Sunday, October 7, 2012

On Friday, I lost a bet made in March of 2010 regarding unemployment. I bet that the unemployment rate would not dip below 8% before June 2015.

I crunched numbers many ways and simply decided there is no way the economy could possibly grow enough jobs. It didn't and still won't.

I posted this chart at the time.
 
Monthly Job Growth 1999-2009




At the height of the housing bubble, the economy only added 212,000 jobs a month. I figured we would not come close to that, yet even if we did, that still would not be enough.

A miscalculation got into my way, otherwise known as a plunge in the participation rate.  I knew full well the participation rate would drop on account of boomer demographics. But I never expected the plunge we got.

Were it not for millions dropping out of the labor force, the unemployment rate, even with the September barrage in part-time jobs would still be over 10%.

Had I made a similar bet on employment, rather than unemployment, the bet would still be going on. Interestingly, that bet would not have seemed as good to me at the time because the economy is naturally growing and employment with it.

Total Nonfarm Employment



Employment Just About at June 2005 Level

As you can see, employment has only recovered to a level seen in 2005. That is in spite of the fact the worker population expands every month (at least in theory).
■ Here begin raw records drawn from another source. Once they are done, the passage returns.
import Summits.AtomisticToContinuum.FouriersLaw.Theses.HiddenChargeMazur
import Summits.AtomisticToContinuum.FouriersLaw.Theorems.HiddenChargeMazurDressedChargeOfNoLocalIntegrals
import Summits.AtomisticToContinuum.FouriersLaw.Theorems.HiddenChargeMazurDressedChargeStubAlgebraize
import Summits.AtomisticToContinuum.FouriersLaw.Theorems.HiddenChargeMazurDressedChargeStubWindowForm
import Summits.AtomisticToContinuum.FouriersLaw.Theorems.HiddenChargeMazurDressedChargeStubPlaneWaveLink
import Summits.AtomisticToContinuum.FouriersLaw.Theorems.HiddenChargeMazurDressedChargeStubHarmonicSymmetries
import Summits.AtomisticToContinuum.FouriersLaw.Theorems.HiddenChargeMazurDressedChargeStubSeedLink
import Summits.AtomisticToContinuum.FouriersLaw.Theorems.HiddenChargeMazurDressedChargeStubSeedObstruction
import Summits.AtomisticToContinuum.FouriersLaw.Theorems.HiddenChargeMazurDressedChargeStubMainReduction
import HarnessLib

/-!
# `DressedCharge` (crux stmt-AtomisticToContinuum-13509 of route `HiddenChargeMazur`, sub-problem
# `FouriersLaw`) — PROVED

The crux is the conditional "IF the infinite pinned anharmonic chain `pinnedChain ω₂ lam β γ` (all
parameters `> 0`) carries a momentum-odd polynomial local conserved density with extensive static current
overlap THEN dressed test functions exist". It holds VACUOUSLY: by the classification theorem
`oddChargeCoboundary` below, every momentum-odd POLYNOMIAL local conservation law of the chain is the
shift-coboundary of a polynomial `2R`-site profile, whose bulk charge telescopes to two boundary blocks with
sub-extensive current overlap (`dressedCharge_of_oddChargeCoboundary`, in the tree), contradicting the
overlap clause of the hypothesis.

The classification (line `birth` of the crux, seven stubs, all landed under
`Theorems/HiddenChargeMazurDressedCharge*`): algebraization in the lattice polynomial ring
`MvPolynomial (ℤ ⊕ ℤ) ℝ` (A), discrete Euler operators and the linearised equation `L (L u) + 𝒲 u = 0` for
the even characteristic `u = E_p G`, exactness of the lattice variational complex and the total-degree
filtration around the harmonic chain (G), harmonic rigidity by complex plane-wave derivations (C, D), the
first anharmonic obstruction killing the seed `u₁ = Σ a_m q_m` along the nontrivial resonance branch of the
4-phonon process `(k₁,k₂) → (k₁+k₂, 0)` (E, F), and the window form (B).
-/

noncomputable section

namespace Summit.AtomisticToContinuum.FouriersLaw.Theorems

open MeasureTheory
open Literature.MathematicalPhysics.KineticTheory.HeatConduction

/-- **Classification of odd polynomial local conservation laws of the pinned anharmonic chain.** For
`pinnedChain ω₂ lam β γ` with all parameters `> 0`, every momentum-odd polynomial range-`R` density `g`
carrying a polynomial local conservation law of the infinite chain is the shift-coboundary of a polynomial
`2R`-site profile: `g(y₀…y_{2R}) = k(y₁…y_{2R}) − k(y₀…y_{2R−1})`. -/
theorem oddChargeCoboundary :
    ∀ ω₂ lam β γ : ℝ, 0 < ω₂ → 0 < lam → 0 < β → 0 < γ →
    ∀ P : OscillatorChain, P = pinnedChain ω₂ lam β γ →
    ∀ (R : ℕ) (g : (Fin (2 * R + 1) → ℝ × ℝ) → ℝ) (ψ : (Fin (2 * (R + 1) + 1) → ℝ × ℝ) → ℝ),
      (∃ p : MvPolynomial (Fin (2 * R + 1) ⊕ Fin (2 * R + 1)) ℝ, ∀ y : Fin (2 * R + 1) → ℝ × ℝ, g y = MvPolynomial.eval (Sum.elim (fun i => (y i).1) (fun i => (y i).2)) p) →
      (∃ p : MvPolynomial (Fin (2 * (R + 1) + 1) ⊕ Fin (2 * (R + 1) + 1)) ℝ, ∀ y : Fin (2 * (R + 1) + 1) → ℝ × ℝ, ψ y = MvPolynomial.eval (Sum.elim (fun i => (y i).1) (fun i => (y i).2)) p) →
      (∀ y : Fin (2 * R + 1) → ℝ × ℝ, g (fun i => ((y i).1, -(y i).2)) = -g y) →
      (∀ σ : ℤ → ℝ × ℝ, (∑' x : ℤ, ((σ x).2 * deriv (fun t => g (fun i : Fin (2 * R + 1) => Function.update σ x (t, (σ x).2) ((i : ℤ) - (R : ℕ)))) (σ x).1 + (-deriv P.U (σ x).1 + (deriv P.V ((σ (x + 1)).1 - (σ x).1) - deriv P.V ((σ x).1 - (σ (x - 1)).1))) * deriv (fun t => g (fun i : Fin (2 * R + 1) => Function.update σ x ((σ x).1, t) ((i : ℤ) - (R : ℕ)))) (σ x).2)) = ψ (fun i : Fin (2 * (R + 1) + 1) => σ ((i : ℤ) - (R + 1 : ℕ))) - ψ (fun i : Fin (2 * (R + 1) + 1) => σ ((i : ℤ) - (R + 1 : ℕ) + 1))) →
      ∃ k : (Fin (2 * R) → ℝ × ℝ) → ℝ,
        (∃ p : MvPolynomial (Fin (2 * R) ⊕ Fin (2 * R)) ℝ, ∀ w : Fin (2 * R) → ℝ × ℝ, k w = MvPolynomial.eval (Sum.elim (fun i => (w i).1) (fun i => (w i).2)) p) ∧
        ∀ y : Fin (2 * R + 1) → ℝ × ℝ, g y = k (fun i => y i.succ) - k (fun i => y (Fin.castSucc i)) := by
  intro ω₂ lam β γ hω hl hβ _hγ P hP R g ψ hg hψ hodd hlaw
  obtain ⟨G, Ψ, hvars, heval, hΘ, hL⟩ := DressedCharge.stub_algebraize ω₂ lam β γ P hP R g ψ hg hψ hodd hlaw
  obtain ⟨c, H, hGH⟩ := DressedCharge.stub_mainReduction ω₂ lam β hω hl hβ G Ψ hΘ hL
  exact DressedCharge.stub_windowForm R g G H c hvars heval hodd hGH

/-- **`DressedCharge` holds** (crux stmt-AtomisticToContinuum-13509 of route `HiddenChargeMazur`): by the
classification `oddChargeCoboundary` and the in-tree vacuity composition
`DressedCharge.dressedCharge_of_oddChargeCoboundary`. -/
theorem dressedCharge_proof :
    Summit.AtomisticToContinuum.FouriersLaw.Theses.HiddenChargeMazur.DressedCharge :=
  DressedCharge.dressedCharge_of_oddChargeCoboundary oddChargeCoboundary

end Summit.AtomisticToContinuum.FouriersLaw.Theorems

end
Bernanke thinks it takes 100,000-125,000 jobs a month to keep the unemployment rate steady.

I think because of demographics, it probably only takes 75,000 jobs a month.

However, at some point in a recovery, the participation rate starts to rise as discouraged workers return to the work force. Accounting for the return of those discouraged workers to the job force, assume it takes 100,000 jobs a month to hold the unemployment rate steady.
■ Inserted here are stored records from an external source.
/-- **AND of any nonempty edge set in any sub-host** (`0 < q ≤ 1`): `M ⊆ E ∪ {st}`, `∅ ≠ S ⊆ M`, `g` monotone on the subsets of `M` not
reading `S` ⟹ `apPsi q M 1_{S ⊆ ·} g ≤ 0` (re-root at an edge of `S`; file 32c's `FK.apPsi_and_nonpos_of_isTTSP` with free set `M ∖ S`).
[cite: Grimmett2006, §3.8 Thm. (3.90) (pp. 61–62); §3.9 (pp. 63–64)] -/
theorem apPsi_andSet_sub_nonpos_of_isTTSP {q : ℝ} (hq0 : 0 < q) (hq1 : q ≤ 1) {E : Finset (Sym2 V)} (hE : IsTTSP E s t)
    (hst : s(s, t) ∉ E) {M : Finset (Sym2 V)} (hM : M ⊆ insert s(s, t) E) {S : Finset (Sym2 V)} (hS : S ⊆ M) (hSne : S.Nonempty)
    {g : Finset (Sym2 V) → ℝ} (hg : ∀ e ∈ S, ∀ A : Finset (Sym2 V), g (insert e A) = g A)
    (hmono : ∀ ⦃X Y : Finset (Sym2 V)⦄, X ⊆ Y → Y ⊆ M → g X ≤ g Y) :
    apPsi q M (fun X => if S ⊆ X then 1 else 0) g ≤ 0 := by
  obtain ⟨a, ha⟩ := hSne
  induction a using Sym2.ind with
  | h a₁ a₂ =>
    have hR := hE.reroot_erase (hM (hS ha)) (insert_ne_singleton_of_isTTSP hE hst _)
    have hT : S.erase s(a₁, a₂) ⊆ (insert s(s, t) E).erase s(a₁, a₂) := Finset.erase_subset_erase _ (hS.trans hM)
    have hN : M.erase s(a₁, a₂) \ S.erase s(a₁, a₂) ⊆ (insert s(s, t) E).erase s(a₁, a₂) :=
      Finset.sdiff_subset.trans (Finset.erase_subset_erase _ hM)
    have hSeq : insert s(a₁, a₂) (S.erase s(a₁, a₂)) = S := Finset.insert_erase ha
    have hMeq : (M.erase s(a₁, a₂) \ S.erase s(a₁, a₂)) ∪ insert s(a₁, a₂) (S.erase s(a₁, a₂)) = M := by
      rw [Finset.union_insert, Finset.sdiff_union_of_subset (Finset.erase_subset_erase _ hS), Finset.insert_erase (hS ha)]
    have key := apPsi_and_nonpos_of_isTTSP hq0 hq1 hR (Finset.notMem_erase _ _) hN hT Finset.sdiff_disjoint
      (g := g) (fun A U hU => notRead_union hg U (fun e he => hSeq ▸ hU he) A)
      (fun X Y hXY hY => hmono hXY (hY.trans (Finset.sdiff_subset.trans (Finset.erase_subset _ _))))
    rw [hMeq, hSeq] at key
    exact key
That amounts to 1.2 million per year and 3.6 million in three years (3.9 million since the recession ended).

Month-by-Month Employment Totals (in Thousands)

MonthEmployment
2010-01-01129279
2010-02-01129244
2010-03-01129433
2010-04-01129672
2010-05-01130188
2010-06-01130021
2010-07-01129963
2010-08-01129912
2010-09-01129885
2010-10-01130105
2010-11-01130226
2010-12-01130346
2011-01-01130456
2011-02-01130676
2011-03-01130922
2011-04-01131173
2011-05-01131227
2011-06-01131311
2011-07-01131407
2011-08-01131492
2011-09-01131694
2011-10-01131806
2011-11-01131963
2011-12-01132186
2012-01-01132461
2012-02-01132720
2012-03-01132863
2012-04-01132931
2012-05-01133018
2012-06-01133063
2012-07-01133244
2012-08-01133386
2012-09-01133500


Number Flashback

  • Jun 2009 employment: 130,503,000
  • Jan 2010 employment: 129,279,000
  • Sep 2012 employment: 133,500,000
  • Jun 2005 employment: 133,607,000

Numbers and chart from Fred - St. Louis Fed - PAYEMS.

The recession ended in June of 2009, and here we are, over three years into a recovery, with actual employment below where it was in June of 2005.

Starting from the end of the recession, and looking to hold the unemployment rate flat since then (assuming 100,000 jobs per month required), employment would need to be at 130.503 million + 3.9 million (a total of 134,403 million). As you can see, we are about 900,000 jobs short!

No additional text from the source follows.